The Comptroller concluded that in this situation, the taxpayer wouldn’t be subject to Texas sales or use tax on the goods, as the goods retain their character as an import during the time the taxpayer holds title to them. The transactions that occur while the goods are stored are exempt from Texas sales and use tax because the Imports and Exports clause of the United States Constitution prohibits Texas from taxing an import.
However, the Comptroller wrote that all of the entities that take title to the goods while in the bonded area would have a physical presence in Texas, and therefore nexus with Texas. This is because the entities own goods that are in Texas, use a warehouse in Texas, and make sales of goods in Texas. The Comptroller states that while the Imports and Exports Clause prohibits Texas from taxing imports, it doesn’t prevent those imports from creating nexus for the taxpayer in Texas.

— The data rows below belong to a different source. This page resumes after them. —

import Literature.AlgebraicGeometry.Motives.CubeOverNoetherianBase
import Literature.AlgebraicGeometry.Morphisms.ClosedImmersionOfInfinitesimalFactorisationsConnected
import Literature.AlgebraicGeometry.Modules.CechPicOfLocalRing
import Literature.AlgebraicGeometry.Modules.DetClassOfIso
import HarnessLib

/-!
# The theorem of the cube over a NON-reduced base, Mumford's form: faces + a SECTION of a base with connected fibres

Layer `Literature/AlgebraicGeometry/Motives`, namespace `Literature.AlgebraicGeometry.Motives`.  THEOREMS ONLY (no definition, no named
fact, no instance, no notation).  Cell `hodgecm-mathlib` (D-0151), F-2d road (R-def) «theorem of the cube over a NON-reduced base», brick
D5c-γ0′ (author B-p07 (g16)).  ★ γ0 `exists_iso_pullback_snd_of_faces_of_fibres` (`Motives/CubeOverNoetherianBase`) asks the rank-one
`N` on `(X ⊗ Y) ⊗ W` to be trivial on EVERY fibre `(X ⊗ Y) × {t}`; here that hypothesis is replaced by [MumfordAV1970] §6's: `N` is
trivial along a SECTION `w : Spec R → W` of the base and every point of `W` lies in a preconnected subset of `W` through a point of
`w` (e.g. `W → Spec R` with connected fibres).  The seesaw subscheme `i : Z ↪ W` (hypothesis `huniv`, ★ `SeesawRelative.…`) then
contains `w`, and at each of ITS points `t` the `κ(t)`-fibre of `N` is trivial through `huniv` itself (a rank-one module on the
spectrum of a local ring is trivial, ★ `CechPic.eq_one_of_isLocalRing`), so Step (I) (★ `nonempty_unit_iso_infinitesimal`) makes all
infinitesimal neighbourhoods of the points of `Z` factor through `Z`; ★ D3‴
(`Morphisms/ClosedImmersionOfInfinitesimalFactorisationsConnected`) gives `Z = W`, and ★ γ0 concludes.

* §1 `nonempty_iso_unitModule_of_hasRank_one_of_isLocalRing` — rank one on `Spec` of a local ring is `𝒪`;
  `exists_fac_of_nonempty_unit_iso` — a test object on which `N` is trivial factors through the seesaw subscheme;
  `nonempty_unit_iso_fibre_of_mem_range` — at a point of the seesaw subscheme the fibre of `N` is trivial.
* §2 **`exists_iso_pullback_snd_of_faces_of_section`** — [MumfordAV1970] §6 Theorem of the cube over a possibly NON-reduced locally
  noetherian `W/R` ([GortzWedhorn2023] Lemma 24.72): faces + section + connected fibres + seesaw ⟹ `N ≅ pr_W^*𝓜`.

HC_CM is proved only modulo the 7 printed citations until rung 0 closes; nothing here is about HC.

## References
* [MumfordAV1970] D. Mumford, *Abelian Varieties* (1970), §6 (theorem of the cube and its proof), §10 (seesaw, p. 89).
* [GortzWedhorn2023] U. Görtz, T. Wedhorn, *Algebraic Geometry II* (2023), Lemma 24.72 (p. 409).
* [Hartshorne1977] R. Hartshorne, *Algebraic Geometry* (1977), II Ex. 6.8 (Pic of a local ring), III Ex. 4.5.
-/

noncomputable section

universe u

open CategoryTheory CategoryTheory.Limits AlgebraicGeometry MonoidalCategory CartesianMonoidalCategory
open IsLocalRing
open Literature.AlgebraicGeometry.Morphisms Literature.AlgebraicGeometry.Modules
open Literature.AlgebraicGeometry.AbelianSchemes.AbelianSchemeOver
open Literature.AlgebraicGeometry.AbelianVarieties

namespace Literature.AlgebraicGeometry.Motives

variable {R : Type u} [CommRing R]

/-! ## §1 Points of the seesaw subscheme -/

/-- **A rank-one module on the spectrum of a LOCAL ring is trivial** (Pic of a local ring vanishes, ★ `CechPic.eq_one_of_isLocalRing`;
rank-one modules are classified by their class, ★ `nonempty_iso_iff_detClass_eq`). [cite: Hartshorne1977, II Ex. 6.8 and III Ex. 4.5] -/
theorem nonempty_iso_unitModule_of_hasRank_one_of_isLocalRing {O : CommRingCat.{u}} [IsLocalRing O] (𝓜 : (Spec O).Modules)
    (h : HasRank 𝓜 1) : Nonempty (𝓜 ≅ unitModule (Spec O)) :=
  (nonempty_iso_iff_detClass_eq h hasRank_unitModule (HasRank.isFiniteLocallyFree' h)
    (HasRank.isFiniteLocallyFree' hasRank_unitModule)).2
    (by rw [CechPic.eq_one_of_isLocalRing (detClass _), CechPic.eq_one_of_isLocalRing (detClass _)])

/-- **A test object on which `N` is trivial factors through the seesaw subscheme** (universality with `𝓜 = 𝒪_T`).
[cite: MumfordAV1970, §10 (p. 89)] -/
theorem exists_fac_of_nonempty_unit_iso (X W : SchemeOver R) (N : (X ⊗ W).left.Modules) {Z : SchemeOver R} (i : Z ⟶ W)
    (huniv : ∀ (S : SchemeOver R) (u : S ⟶ W), (∃ v : S ⟶ Z, v ≫ i = u) ↔
      ∃ (𝓜 : S.left.Modules) (_ : 𝓜.IsQuasicoherent) (_ : HasRank 𝓜 1),
        Nonempty ((Scheme.Modules.pullback (X ◁ u).left).obj N ≅ (Scheme.Modules.pullback (snd X S).left).obj 𝓜))
    {T : SchemeOver R} (u : T ⟶ W)
    (hT : Nonempty (unitModule (X ⊗ T).left ≅ (Scheme.Modules.pullback (X ◁ u).left).obj N)) :
    ∃ v : T ⟶ Z, v ≫ i = u := by
  obtain ⟨ψ⟩ := hT
  exact (huniv T u).2 ⟨unitModule T.left, isQuasicoherent_of_isAffineLocalizing IsAffineLocalizing.unit, hasRank_unitModule,
    ⟨ψ.symm ≪≫ (RigidifiedLineBundle.pullbackUnitIso (snd X T).left).symm⟩⟩

/-- **At a point of the seesaw subscheme the fibre of `N` is trivial**: the point `Spec κ(t) → W` factors through `Z` (★
`IsClosedImmersion.exists_fromSpecResidueField_fac`), so `N|_{X × t} ≅ pr^*𝓜` for a rank-one `𝓜` on `Spec κ(t)`, which is `𝒪`.
[cite: MumfordAV1970, §10 (p. 89)] [cite: Hartshorne1977, II Ex. 6.8 and III Ex. 4.5] -/
theorem nonempty_unit_iso_fibre_of_mem_range (X W : SchemeOver R) (N : (X ⊗ W).left.Modules) {Z : SchemeOver R} (i : Z ⟶ W)
    [IsClosedImmersion i.left]
    (huniv : ∀ (S : SchemeOver R) (u : S ⟶ W), (∃ v : S ⟶ Z, v ≫ i = u) ↔
      ∃ (𝓜 : S.left.Modules) (_ : 𝓜.IsQuasicoherent) (_ : HasRank 𝓜 1),
        Nonempty ((Scheme.Modules.pullback (X ◁ u).left).obj N ≅ (Scheme.Modules.pullback (snd X S).left).obj 𝓜))
    (t : W.left) (ht : t ∈ Set.range i.left.base) :
    Nonempty (unitModule _ ≅ (Scheme.Modules.pullback (X ◁ (Over.homMk (W.left.fromSpecResidueField t) rfl :
      Over.mk (W.left.fromSpecResidueField t ≫ W.hom) ⟶ W)).left).obj N) := by
  obtain ⟨z, rfl⟩ := ht
  obtain ⟨v, hv⟩ := IsClosedImmersion.exists_fromSpecResidueField_fac i.left z
  have hvZ : v ≫ Z.hom = W.left.fromSpecResidueField (i.left.base z) ≫ W.hom := by rw [← Over.w i, ← Category.assoc, hv]
  obtain ⟨𝓜, -, hr, ⟨e⟩⟩ := (huniv (Over.mk (W.left.fromSpecResidueField (i.left.base z) ≫ W.hom))
    (Over.homMk (W.left.fromSpecResidueField (i.left.base z)) rfl)).1
    ⟨Over.homMk v hvZ, Over.OverMorphism.ext hv⟩
  obtain ⟨j⟩ := nonempty_iso_unitModule_of_hasRank_one_of_isLocalRing 𝓜 hr
  exact ⟨(e ≪≫ (Scheme.Modules.pullback (snd X _).left).mapIso j ≪≫ RigidifiedLineBundle.pullbackUnitIso (snd X _).left).symm⟩

/-! ## §2 The cube over a base with a section and connected fibres -/

/-- **THE THEOREM OF THE CUBE OVER A (POSSIBLY NON-REDUCED) LOCALLY NOETHERIAN BASE, MUMFORD'S FORM** ([MumfordAV1970] §6;
[GortzWedhorn2023] Lemma 24.72): for `X, Y → Spec R` flat, proper, with geometrically integral fibres, universally Stein, with sections
`x, y` (affine as morphisms), `W → Spec R` locally noetherian with a section `w` such that every point of `W` lies in a preconnected
subset of `W` containing a point of `w`, and a rank-one `N` on `(X ⊗ Y) ⊗ W` trivial on `({x} × Y) ⊗ W`, on `(X × {y}) ⊗ W` and on
`(X ⊗ Y) × w`, GIVEN the seesaw closed subscheme `i : Z ↪ W` of `N` (`huniv`): `N ≅ pr_W^*𝓜` for a rank-one quasi-coherent `𝓜` on `W`.
[cite: MumfordAV1970, §6 (theorem of the cube and its proof) and §10 (p. 89)] [cite: GortzWedhorn2023, Lemma 24.72 (p. 409)] -/
theorem exists_iso_pullback_snd_of_faces_of_section (X Y W : SchemeOver R) [Flat X.hom] [Flat Y.hom] [IsProper X.hom]
    [IsProper Y.hom] [GeometricallyIntegral X.hom] [GeometricallyIntegral Y.hom] [IsLocallyNoetherian W.left]
    (hStX : ∀ (T : SchemeOver R) (V : T.left.Opens), Function.Bijective ((CartesianMonoidalCategory.snd X T).left.app V))
    (hStY : ∀ (T : SchemeOver R) (V : T.left.Opens), Function.Bijective ((CartesianMonoidalCategory.snd Y T).left.app V))
    (x : 𝟙_ (SchemeOver R) ⟶ X) (y : 𝟙_ (SchemeOver R) ⟶ Y) [IsAffineHom x.left] [IsAffineHom y.left]
    (N : ((X ⊗ Y) ⊗ W).left.Modules) (hN : HasRank N 1) {Z : SchemeOver R} (i : Z ⟶ W) [IsClosedImmersion i.left]
    (huniv : ∀ (S : SchemeOver R) (u : S ⟶ W), (∃ v : S ⟶ Z, v ≫ i = u) ↔
      ∃ (𝓜 : S.left.Modules) (_ : 𝓜.IsQuasicoherent) (_ : HasRank 𝓜 1),
        Nonempty ((Scheme.Modules.pullback ((X ⊗ Y) ◁ u).left).obj N ≅ (Scheme.Modules.pullback (snd (X ⊗ Y) S).left).obj 𝓜))
    (h₁ : Nonempty (unitModule _ ≅ (Scheme.Modules.pullback (((λ_ Y).inv ≫ x ▷ Y) ▷ W).left).obj N))
    (h₂ : Nonempty (unitModule _ ≅ (Scheme.Modules.pullback (((ρ_ X).inv ≫ X ◁ y) ▷ W).left).obj N))
    (w : 𝟙_ (SchemeOver R) ⟶ W) (h₃ : Nonempty (unitModule _ ≅ (Scheme.Modules.pullback ((X ⊗ Y) ◁ w).left).obj N))
    (hconn : ∀ t : W.left, ∃ C : Set W.left, _root_.IsPreconnected C ∧ t ∈ C ∧ ∃ s : (𝟙_ (SchemeOver R)).left, w.left.base s ∈ C) :
    ∃ (𝓜 : W.left.Modules) (_ : 𝓜.IsQuasicoherent) (_ : HasRank 𝓜 1),
      Nonempty (N ≅ (Scheme.Modules.pullback (snd (X ⊗ Y) W).left).obj 𝓜) := by
  -- the section factors through `Z`, so the image of `i` meets every `C`
  obtain ⟨v, hv⟩ := exists_fac_of_nonempty_unit_iso (X ⊗ Y) W N i huniv w h₃
  have hw : ∀ s : (𝟙_ (SchemeOver R)).left, w.left.base s ∈ Set.range i.left.base := fun s =>
    ⟨v.left.base s, by rw [← hv]; rfl⟩
  -- at the points of `Z` the fibre is trivial, hence (Step (I)) all infinitesimal neighbourhoods factor through `Z`
  have hfib : ∀ t ∈ Set.range i.left.base, Nonempty (unitModule _ ≅ (Scheme.Modules.pullback ((X ⊗ Y) ◁
      (Over.homMk (W.left.fromSpecResidueField t) rfl : Over.mk (W.left.fromSpecResidueField t ≫ W.hom) ⟶ W)).left).obj N) :=
    fun t ht => nonempty_unit_iso_fibre_of_mem_range (X ⊗ Y) W N i huniv t ht
  have hfac : ∀ t ∈ Set.range i.left.base, ∀ n : ℕ,
      ∃ v : Spec (.of (W.left.presheaf.stalk t ⧸ maximalIdeal (W.left.presheaf.stalk t) ^ (n + 1))) ⟶ Z.left,
        v ≫ i.left = Spec.map (CommRingCat.ofHom (Ideal.Quotient.mk (maximalIdeal (W.left.presheaf.stalk t) ^ (n + 1)))) ≫
          W.left.fromSpecStalk t := by
    intro t ht n
    have key := nonempty_unit_iso_infinitesimal X Y W x y t (surjective_toSectionsBase_stalk_of_univStein X W hStX t)
      (surjective_toSectionsBase_stalk_of_univStein Y W hStY t) N hN h₁ h₂ (hfib t ht) n _ rfl
    obtain ⟨v, hv⟩ := exists_fac_of_nonempty_unit_iso (X ⊗ Y) W N i huniv _ key
    exact ⟨v.left, congrArg CommaMorphism.left hv⟩
  -- `Z = W` set-theoretically (open and closed, connected fibres through the section), hence every fibre is trivial: ★ γ0
  have hall : ∀ t : W.left, t ∈ Set.range i.left.base :=
    IsClosedImmersion.mem_range_of_forall_infinitesimal_factors_of_isPreconnected i.left hfac fun t => by
      obtain ⟨C, hC, htC, s, hs⟩ := hconn t
      exact ⟨C, hC, htC, _, hs, hw s⟩
  exact exists_iso_pullback_snd_of_faces_of_fibres X Y W hStX hStY x y N hN i huniv h₁ h₂ fun t => hfib t (hall t)

end Literature.AlgebraicGeometry.Motives

end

Letter No. 202408014L, Texas Comptroller of Public Accounts, Aug. 29, 2024, released Oct. 2, 2024, 405-060.
Virginia
Sales and use tax: Audit staff directed to review taxpayer’s exemption certificate documentation
For Virginia sales and use tax purposes, the Tax Commissioner returned the refund request to the audit staff to perform greater scrutiny procedures. The taxpayer, a manufacturer of medical devices and equipment, submitted a refund claim for the period January 2018 through July 2020, contending that it had erroneously remitted tax on exempt sales. To support its claim, it submitted exemption certificates from several customers involved in transactions on which sales tax was remitted but not collected. The refund claim was reviewed and denied in full because the exemption certificates provided by customers were not valid. The taxpayer filed an application for correction asserting that the certificates support the allowance of the exemption. The Tax Commissioner found that the exemption certificate issued to the taxpayer by Customer 1 didn’t fulfill the certificate requirements because the name on the certificate didn’t match the name of the purchaser. Thus, the refund request for Customer 1 was properly denied. The sales to Customer 2 occurred before either of the exemption certificates were issued, and it cannot be confirmed whether the medical equipment it purchased was used directly in the manufacturing process. However, the audit staff did not review Customer 2’s registration status and filing and payment history of sales tax and use tax returns. Therefore, the exemption claim wasn’t strictly scrutinized. Accordingly, the Commissioner returned the refund request to the audit staff to review the taxpayer’s documents, make adjustments as appropriate, and issue an updated audit report.
Ruling of Commissioner, P.D. 24-77, Virginia Department of Taxation, Aug. 21, 2024, 207-208.